(Saved data entries)

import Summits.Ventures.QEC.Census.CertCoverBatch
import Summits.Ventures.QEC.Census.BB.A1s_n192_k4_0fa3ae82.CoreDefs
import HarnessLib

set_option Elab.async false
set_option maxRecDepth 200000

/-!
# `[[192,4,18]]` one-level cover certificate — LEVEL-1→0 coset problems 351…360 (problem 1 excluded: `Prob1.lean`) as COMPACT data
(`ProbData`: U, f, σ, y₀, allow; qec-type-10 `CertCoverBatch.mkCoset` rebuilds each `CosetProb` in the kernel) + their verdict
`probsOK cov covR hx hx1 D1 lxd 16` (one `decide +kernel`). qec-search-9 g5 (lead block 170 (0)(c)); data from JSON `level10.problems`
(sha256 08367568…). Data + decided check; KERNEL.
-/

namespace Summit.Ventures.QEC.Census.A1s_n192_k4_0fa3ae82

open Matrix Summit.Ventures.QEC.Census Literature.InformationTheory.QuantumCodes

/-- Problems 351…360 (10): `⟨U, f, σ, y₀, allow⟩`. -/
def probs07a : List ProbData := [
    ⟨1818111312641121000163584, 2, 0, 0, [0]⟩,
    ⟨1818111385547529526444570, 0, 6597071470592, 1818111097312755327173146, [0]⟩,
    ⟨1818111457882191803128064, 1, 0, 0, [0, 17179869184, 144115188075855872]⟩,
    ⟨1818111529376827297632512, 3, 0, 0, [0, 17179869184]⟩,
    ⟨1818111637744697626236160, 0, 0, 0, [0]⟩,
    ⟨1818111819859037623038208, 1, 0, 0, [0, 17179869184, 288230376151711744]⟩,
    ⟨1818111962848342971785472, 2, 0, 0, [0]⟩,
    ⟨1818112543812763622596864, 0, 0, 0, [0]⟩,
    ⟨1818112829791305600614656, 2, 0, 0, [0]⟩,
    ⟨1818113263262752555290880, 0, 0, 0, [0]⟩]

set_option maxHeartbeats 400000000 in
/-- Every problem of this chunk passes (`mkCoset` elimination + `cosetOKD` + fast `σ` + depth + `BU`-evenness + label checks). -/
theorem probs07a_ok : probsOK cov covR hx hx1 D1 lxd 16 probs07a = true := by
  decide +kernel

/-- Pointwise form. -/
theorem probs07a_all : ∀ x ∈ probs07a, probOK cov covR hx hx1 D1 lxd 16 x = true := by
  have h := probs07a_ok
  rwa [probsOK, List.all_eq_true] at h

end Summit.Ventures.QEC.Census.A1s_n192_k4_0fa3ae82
---
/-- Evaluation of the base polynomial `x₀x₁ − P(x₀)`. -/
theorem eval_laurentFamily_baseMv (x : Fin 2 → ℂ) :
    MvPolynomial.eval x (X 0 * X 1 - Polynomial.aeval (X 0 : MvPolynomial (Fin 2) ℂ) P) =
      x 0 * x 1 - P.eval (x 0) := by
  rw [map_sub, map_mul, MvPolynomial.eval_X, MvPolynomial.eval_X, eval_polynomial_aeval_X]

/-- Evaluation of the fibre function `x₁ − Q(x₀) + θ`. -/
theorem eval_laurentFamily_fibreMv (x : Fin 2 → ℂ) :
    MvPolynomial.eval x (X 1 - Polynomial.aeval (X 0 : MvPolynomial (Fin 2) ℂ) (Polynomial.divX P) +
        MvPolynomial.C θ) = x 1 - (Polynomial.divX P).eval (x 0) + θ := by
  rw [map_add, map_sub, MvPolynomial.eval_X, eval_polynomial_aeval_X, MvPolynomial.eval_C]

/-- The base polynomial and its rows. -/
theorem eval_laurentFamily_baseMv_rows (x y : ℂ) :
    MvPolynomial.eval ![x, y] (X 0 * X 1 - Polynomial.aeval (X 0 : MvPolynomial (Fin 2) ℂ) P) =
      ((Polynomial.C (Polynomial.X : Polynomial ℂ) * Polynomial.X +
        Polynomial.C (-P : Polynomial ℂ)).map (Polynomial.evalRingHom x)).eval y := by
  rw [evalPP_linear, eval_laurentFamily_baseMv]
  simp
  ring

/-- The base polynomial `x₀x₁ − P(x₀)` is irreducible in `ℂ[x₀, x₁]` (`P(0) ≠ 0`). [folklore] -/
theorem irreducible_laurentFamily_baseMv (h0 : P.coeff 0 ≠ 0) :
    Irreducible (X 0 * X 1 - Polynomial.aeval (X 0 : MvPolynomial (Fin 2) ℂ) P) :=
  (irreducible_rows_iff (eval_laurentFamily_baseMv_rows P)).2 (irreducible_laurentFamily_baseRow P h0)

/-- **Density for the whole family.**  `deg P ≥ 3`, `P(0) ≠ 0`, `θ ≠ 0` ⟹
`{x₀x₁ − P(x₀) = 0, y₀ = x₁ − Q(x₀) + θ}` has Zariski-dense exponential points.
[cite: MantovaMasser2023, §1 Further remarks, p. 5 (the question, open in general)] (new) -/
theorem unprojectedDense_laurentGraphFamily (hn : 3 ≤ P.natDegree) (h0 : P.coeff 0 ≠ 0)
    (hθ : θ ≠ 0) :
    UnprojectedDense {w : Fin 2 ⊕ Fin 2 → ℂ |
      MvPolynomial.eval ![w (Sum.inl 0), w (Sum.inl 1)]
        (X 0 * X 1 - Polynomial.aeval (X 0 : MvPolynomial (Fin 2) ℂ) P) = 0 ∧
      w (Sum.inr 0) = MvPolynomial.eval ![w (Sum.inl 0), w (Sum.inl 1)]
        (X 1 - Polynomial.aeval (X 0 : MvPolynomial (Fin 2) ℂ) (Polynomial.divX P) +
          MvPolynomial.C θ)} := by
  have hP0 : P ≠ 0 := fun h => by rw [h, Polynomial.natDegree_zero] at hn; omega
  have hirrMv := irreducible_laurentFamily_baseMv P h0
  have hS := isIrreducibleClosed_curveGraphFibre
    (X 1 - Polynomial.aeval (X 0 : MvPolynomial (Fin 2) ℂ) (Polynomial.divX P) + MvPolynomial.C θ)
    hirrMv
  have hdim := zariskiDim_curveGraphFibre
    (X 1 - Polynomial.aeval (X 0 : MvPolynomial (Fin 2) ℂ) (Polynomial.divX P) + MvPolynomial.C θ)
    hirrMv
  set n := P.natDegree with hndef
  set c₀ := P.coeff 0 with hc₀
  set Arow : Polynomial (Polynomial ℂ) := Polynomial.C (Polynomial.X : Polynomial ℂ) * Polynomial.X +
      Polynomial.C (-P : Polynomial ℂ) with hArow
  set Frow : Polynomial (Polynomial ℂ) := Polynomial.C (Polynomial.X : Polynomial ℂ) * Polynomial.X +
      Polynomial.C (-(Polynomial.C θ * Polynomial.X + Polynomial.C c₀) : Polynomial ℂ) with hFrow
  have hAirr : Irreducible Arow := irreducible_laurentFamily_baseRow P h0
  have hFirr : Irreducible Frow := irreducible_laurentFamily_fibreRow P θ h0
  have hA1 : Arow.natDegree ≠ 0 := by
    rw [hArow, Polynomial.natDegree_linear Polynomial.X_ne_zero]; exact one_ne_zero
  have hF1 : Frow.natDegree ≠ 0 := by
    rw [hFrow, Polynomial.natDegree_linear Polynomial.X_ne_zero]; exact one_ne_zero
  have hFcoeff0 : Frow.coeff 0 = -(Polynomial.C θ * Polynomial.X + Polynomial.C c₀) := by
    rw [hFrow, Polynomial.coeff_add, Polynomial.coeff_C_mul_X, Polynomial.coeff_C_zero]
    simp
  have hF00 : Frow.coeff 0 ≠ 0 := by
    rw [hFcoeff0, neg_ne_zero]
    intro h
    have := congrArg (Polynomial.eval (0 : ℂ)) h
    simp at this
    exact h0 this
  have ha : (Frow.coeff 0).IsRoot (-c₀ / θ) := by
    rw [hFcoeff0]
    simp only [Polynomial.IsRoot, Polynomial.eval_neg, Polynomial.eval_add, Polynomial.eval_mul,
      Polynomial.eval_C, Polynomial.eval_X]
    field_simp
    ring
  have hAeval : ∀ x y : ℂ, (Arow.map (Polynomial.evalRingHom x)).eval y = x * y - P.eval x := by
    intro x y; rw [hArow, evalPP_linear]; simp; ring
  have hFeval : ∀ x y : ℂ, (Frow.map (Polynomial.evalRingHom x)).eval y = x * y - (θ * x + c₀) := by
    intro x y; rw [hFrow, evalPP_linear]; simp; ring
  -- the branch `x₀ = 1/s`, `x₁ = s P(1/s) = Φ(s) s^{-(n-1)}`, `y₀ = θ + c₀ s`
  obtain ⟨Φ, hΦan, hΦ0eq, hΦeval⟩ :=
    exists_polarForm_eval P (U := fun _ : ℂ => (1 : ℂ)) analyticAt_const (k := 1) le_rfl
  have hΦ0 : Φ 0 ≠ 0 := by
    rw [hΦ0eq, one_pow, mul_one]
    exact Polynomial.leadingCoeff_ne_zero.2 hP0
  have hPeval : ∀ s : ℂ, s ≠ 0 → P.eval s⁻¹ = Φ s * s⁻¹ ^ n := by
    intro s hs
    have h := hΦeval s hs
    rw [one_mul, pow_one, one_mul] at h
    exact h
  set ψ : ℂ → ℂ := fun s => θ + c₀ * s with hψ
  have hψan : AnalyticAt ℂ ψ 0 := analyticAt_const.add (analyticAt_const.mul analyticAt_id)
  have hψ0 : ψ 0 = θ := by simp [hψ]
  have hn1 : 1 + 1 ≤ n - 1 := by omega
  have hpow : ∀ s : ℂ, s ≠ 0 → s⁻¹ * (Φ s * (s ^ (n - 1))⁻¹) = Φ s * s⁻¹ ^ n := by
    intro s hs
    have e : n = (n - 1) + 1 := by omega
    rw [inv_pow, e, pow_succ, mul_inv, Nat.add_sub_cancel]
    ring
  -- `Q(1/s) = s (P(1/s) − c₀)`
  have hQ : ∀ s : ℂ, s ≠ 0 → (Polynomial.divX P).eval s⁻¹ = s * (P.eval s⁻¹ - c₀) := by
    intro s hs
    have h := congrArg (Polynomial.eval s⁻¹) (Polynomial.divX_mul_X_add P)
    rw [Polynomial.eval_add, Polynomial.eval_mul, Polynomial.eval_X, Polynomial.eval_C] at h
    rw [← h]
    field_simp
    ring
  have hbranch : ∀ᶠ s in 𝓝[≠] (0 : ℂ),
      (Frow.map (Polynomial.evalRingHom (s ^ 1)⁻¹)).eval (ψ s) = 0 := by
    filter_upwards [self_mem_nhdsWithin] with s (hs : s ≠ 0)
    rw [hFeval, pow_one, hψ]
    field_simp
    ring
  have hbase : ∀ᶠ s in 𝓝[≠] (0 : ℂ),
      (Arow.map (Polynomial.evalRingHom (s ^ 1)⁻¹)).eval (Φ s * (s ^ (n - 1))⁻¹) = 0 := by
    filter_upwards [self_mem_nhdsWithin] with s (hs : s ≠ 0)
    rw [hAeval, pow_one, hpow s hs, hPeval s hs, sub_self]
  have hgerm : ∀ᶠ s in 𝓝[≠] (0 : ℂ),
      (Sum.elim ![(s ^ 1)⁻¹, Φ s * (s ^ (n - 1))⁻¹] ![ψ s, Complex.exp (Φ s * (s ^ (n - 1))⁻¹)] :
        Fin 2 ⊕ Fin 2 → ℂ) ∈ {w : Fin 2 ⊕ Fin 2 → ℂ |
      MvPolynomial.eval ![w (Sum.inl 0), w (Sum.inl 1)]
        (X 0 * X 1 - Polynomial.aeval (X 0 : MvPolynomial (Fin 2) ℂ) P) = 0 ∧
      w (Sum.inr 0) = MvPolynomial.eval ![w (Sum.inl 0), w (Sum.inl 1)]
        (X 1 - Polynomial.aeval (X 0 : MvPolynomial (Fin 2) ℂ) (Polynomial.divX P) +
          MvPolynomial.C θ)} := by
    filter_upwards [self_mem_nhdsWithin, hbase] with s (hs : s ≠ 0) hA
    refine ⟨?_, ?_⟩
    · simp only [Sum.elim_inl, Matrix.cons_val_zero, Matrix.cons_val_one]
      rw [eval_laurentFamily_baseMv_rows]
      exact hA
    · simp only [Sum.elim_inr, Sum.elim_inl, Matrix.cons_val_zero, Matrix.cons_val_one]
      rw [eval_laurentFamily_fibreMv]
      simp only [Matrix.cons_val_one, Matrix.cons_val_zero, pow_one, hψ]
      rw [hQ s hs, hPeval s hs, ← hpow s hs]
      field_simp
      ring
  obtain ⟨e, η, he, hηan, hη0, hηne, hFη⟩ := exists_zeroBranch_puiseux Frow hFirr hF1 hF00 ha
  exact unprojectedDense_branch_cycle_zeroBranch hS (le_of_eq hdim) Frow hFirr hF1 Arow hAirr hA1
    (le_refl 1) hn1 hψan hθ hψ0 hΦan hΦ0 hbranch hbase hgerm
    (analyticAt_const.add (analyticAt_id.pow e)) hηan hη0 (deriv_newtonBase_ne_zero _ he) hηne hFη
---
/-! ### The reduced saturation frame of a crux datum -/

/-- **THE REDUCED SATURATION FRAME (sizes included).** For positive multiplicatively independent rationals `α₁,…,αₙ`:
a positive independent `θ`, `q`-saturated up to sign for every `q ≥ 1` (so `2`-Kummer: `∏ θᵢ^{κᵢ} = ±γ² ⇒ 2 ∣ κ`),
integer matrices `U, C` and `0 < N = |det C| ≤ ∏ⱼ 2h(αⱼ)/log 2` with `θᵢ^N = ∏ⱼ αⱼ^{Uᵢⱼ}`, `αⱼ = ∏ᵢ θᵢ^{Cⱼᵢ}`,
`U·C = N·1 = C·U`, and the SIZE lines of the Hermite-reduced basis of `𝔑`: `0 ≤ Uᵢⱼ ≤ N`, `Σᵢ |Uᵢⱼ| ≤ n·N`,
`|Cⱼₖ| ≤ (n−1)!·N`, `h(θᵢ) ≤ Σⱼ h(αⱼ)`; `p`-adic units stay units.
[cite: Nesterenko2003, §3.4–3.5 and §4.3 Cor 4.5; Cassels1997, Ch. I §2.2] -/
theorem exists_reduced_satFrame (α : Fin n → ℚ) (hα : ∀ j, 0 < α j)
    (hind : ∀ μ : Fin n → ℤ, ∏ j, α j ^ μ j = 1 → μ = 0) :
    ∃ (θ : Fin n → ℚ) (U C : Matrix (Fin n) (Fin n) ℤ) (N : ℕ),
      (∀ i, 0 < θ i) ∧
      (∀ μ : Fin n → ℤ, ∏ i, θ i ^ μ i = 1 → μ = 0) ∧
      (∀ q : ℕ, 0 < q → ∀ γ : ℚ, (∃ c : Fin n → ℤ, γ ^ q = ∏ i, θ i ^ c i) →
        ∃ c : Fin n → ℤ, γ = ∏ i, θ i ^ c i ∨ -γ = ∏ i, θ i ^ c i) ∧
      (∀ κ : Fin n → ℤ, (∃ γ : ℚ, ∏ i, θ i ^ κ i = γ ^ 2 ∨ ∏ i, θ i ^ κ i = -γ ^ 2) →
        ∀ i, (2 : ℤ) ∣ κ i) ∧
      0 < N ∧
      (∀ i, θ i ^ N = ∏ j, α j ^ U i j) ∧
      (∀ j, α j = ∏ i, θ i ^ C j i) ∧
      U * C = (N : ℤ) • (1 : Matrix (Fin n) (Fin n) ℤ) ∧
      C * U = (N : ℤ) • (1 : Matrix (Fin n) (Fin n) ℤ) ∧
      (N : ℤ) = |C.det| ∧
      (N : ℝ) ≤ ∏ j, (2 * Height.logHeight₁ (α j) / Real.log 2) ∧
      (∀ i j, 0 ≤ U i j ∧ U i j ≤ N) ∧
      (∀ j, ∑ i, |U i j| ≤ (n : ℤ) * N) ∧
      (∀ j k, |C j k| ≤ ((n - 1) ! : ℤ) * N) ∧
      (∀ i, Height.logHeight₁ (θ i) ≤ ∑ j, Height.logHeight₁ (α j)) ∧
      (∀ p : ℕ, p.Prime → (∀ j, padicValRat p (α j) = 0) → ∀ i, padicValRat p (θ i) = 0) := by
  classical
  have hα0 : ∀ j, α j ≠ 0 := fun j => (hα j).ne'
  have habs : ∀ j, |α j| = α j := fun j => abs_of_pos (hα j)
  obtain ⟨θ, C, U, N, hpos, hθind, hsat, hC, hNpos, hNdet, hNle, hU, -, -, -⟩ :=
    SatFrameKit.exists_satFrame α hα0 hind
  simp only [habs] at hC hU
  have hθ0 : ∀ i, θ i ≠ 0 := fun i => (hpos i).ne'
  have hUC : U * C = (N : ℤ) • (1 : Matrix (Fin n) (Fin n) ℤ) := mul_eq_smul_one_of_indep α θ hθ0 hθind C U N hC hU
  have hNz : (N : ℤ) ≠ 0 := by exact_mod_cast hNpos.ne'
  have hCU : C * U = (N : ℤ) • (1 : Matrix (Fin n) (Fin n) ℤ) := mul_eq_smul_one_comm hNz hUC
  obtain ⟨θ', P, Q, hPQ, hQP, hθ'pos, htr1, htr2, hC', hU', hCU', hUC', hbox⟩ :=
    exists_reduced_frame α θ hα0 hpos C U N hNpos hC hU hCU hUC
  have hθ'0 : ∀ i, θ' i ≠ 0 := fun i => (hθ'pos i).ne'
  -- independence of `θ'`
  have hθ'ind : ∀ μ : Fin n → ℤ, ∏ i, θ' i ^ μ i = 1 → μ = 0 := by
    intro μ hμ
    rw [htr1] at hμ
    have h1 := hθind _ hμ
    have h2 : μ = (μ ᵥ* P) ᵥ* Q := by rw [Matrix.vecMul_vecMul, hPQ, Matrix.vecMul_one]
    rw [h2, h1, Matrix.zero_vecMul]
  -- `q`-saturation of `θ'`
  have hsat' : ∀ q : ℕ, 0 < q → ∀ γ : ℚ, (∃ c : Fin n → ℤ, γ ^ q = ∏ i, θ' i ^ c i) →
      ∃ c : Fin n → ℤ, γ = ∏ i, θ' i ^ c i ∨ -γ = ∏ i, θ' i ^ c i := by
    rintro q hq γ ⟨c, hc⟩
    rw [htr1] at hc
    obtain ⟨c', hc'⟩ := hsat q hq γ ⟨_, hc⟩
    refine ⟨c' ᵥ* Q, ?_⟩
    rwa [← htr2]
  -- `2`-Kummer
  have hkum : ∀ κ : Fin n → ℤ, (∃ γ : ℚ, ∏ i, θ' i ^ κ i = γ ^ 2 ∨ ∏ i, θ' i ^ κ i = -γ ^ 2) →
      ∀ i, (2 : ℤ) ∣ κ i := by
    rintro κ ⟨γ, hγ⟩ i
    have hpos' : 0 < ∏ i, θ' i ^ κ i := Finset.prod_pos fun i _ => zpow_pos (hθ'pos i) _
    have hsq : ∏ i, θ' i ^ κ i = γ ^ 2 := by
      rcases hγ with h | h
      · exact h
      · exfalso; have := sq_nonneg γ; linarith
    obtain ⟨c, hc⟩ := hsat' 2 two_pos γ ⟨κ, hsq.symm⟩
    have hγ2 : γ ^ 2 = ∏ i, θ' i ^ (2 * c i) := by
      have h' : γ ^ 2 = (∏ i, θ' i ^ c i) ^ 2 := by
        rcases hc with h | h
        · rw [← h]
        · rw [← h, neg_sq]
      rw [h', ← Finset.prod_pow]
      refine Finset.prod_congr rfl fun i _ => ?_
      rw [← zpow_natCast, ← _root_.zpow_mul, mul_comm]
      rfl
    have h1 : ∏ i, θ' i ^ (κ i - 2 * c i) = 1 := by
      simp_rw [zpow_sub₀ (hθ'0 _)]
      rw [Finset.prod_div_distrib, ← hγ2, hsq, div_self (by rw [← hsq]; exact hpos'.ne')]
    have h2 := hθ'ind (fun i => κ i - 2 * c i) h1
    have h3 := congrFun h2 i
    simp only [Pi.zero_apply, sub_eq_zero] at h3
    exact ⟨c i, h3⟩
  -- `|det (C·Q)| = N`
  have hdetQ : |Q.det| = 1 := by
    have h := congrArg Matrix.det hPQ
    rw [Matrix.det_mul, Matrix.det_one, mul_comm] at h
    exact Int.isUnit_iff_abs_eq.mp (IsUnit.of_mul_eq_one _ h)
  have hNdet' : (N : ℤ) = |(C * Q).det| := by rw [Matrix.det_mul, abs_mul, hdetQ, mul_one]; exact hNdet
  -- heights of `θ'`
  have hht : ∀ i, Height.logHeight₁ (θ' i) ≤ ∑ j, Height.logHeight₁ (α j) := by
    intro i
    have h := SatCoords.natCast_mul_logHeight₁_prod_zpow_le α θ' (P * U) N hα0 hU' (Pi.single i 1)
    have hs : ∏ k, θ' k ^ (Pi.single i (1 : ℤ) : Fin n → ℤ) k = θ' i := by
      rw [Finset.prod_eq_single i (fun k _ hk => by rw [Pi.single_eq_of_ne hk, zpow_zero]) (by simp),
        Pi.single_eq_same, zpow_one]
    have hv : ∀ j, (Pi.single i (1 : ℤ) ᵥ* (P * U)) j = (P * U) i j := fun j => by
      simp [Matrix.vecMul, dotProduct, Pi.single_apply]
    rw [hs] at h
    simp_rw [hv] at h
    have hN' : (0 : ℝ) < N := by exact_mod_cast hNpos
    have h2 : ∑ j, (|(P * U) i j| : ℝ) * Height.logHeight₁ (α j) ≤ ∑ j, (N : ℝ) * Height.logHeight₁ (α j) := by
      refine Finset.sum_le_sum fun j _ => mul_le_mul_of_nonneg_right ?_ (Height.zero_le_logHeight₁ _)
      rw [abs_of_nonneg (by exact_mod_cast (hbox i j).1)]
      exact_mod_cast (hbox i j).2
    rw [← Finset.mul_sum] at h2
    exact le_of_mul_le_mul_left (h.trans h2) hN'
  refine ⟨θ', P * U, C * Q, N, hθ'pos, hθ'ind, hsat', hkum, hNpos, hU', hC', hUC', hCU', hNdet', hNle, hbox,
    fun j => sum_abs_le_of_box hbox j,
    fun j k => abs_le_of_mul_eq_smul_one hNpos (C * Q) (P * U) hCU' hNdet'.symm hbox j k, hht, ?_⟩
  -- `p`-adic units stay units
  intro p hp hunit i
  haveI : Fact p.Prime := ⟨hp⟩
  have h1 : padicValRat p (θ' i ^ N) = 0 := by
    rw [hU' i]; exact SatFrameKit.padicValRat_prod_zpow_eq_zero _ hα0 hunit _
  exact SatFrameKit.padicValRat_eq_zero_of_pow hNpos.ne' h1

» Work required: Output only an exact transcription of the lines above from the one with "have hirrMv := irreducible_laurentFamily_baseMv" up to and including the one with "have hF1 : Frow.natDegree ≠ 0 := by".

» Your solution:
  have hirrMv := irreducible_laurentFamily_baseMv P h0
  have hS := isIrreducibleClosed_curveGraphFibre
    (X 1 - Polynomial.aeval (X 0 : MvPolynomial (Fin 2) ℂ) (Polynomial.divX P) + MvPolynomial.C θ)
    hirrMv
  have hdim := zariskiDim_curveGraphFibre
    (X 1 - Polynomial.aeval (X 0 : MvPolynomial (Fin 2) ℂ) (Polynomial.divX P) + MvPolynomial.C θ)
    hirrMv
  set n := P.natDegree with hndef
  set c₀ := P.coeff 0 with hc₀
  set Arow : Polynomial (Polynomial ℂ) := Polynomial.C (Polynomial.X : Polynomial ℂ) * Polynomial.X +
      Polynomial.C (-P : Polynomial ℂ) with hArow
  set Frow : Polynomial (Polynomial ℂ) := Polynomial.C (Polynomial.X : Polynomial ℂ) * Polynomial.X +
      Polynomial.C (-(Polynomial.C θ * Polynomial.X + Polynomial.C c₀) : Polynomial ℂ) with hFrow
  have hAirr : Irreducible Arow := irreducible_laurentFamily_baseRow P h0
  have hFirr : Irreducible Frow := irreducible_laurentFamily_fibreRow P θ h0
  have hA1 : Arow.natDegree ≠ 0 := by
    rw [hArow, Polynomial.natDegree_linear Polynomial.X_ne_zero]; exact one_ne_zero
  have hF1 : Frow.natDegree ≠ 0 := by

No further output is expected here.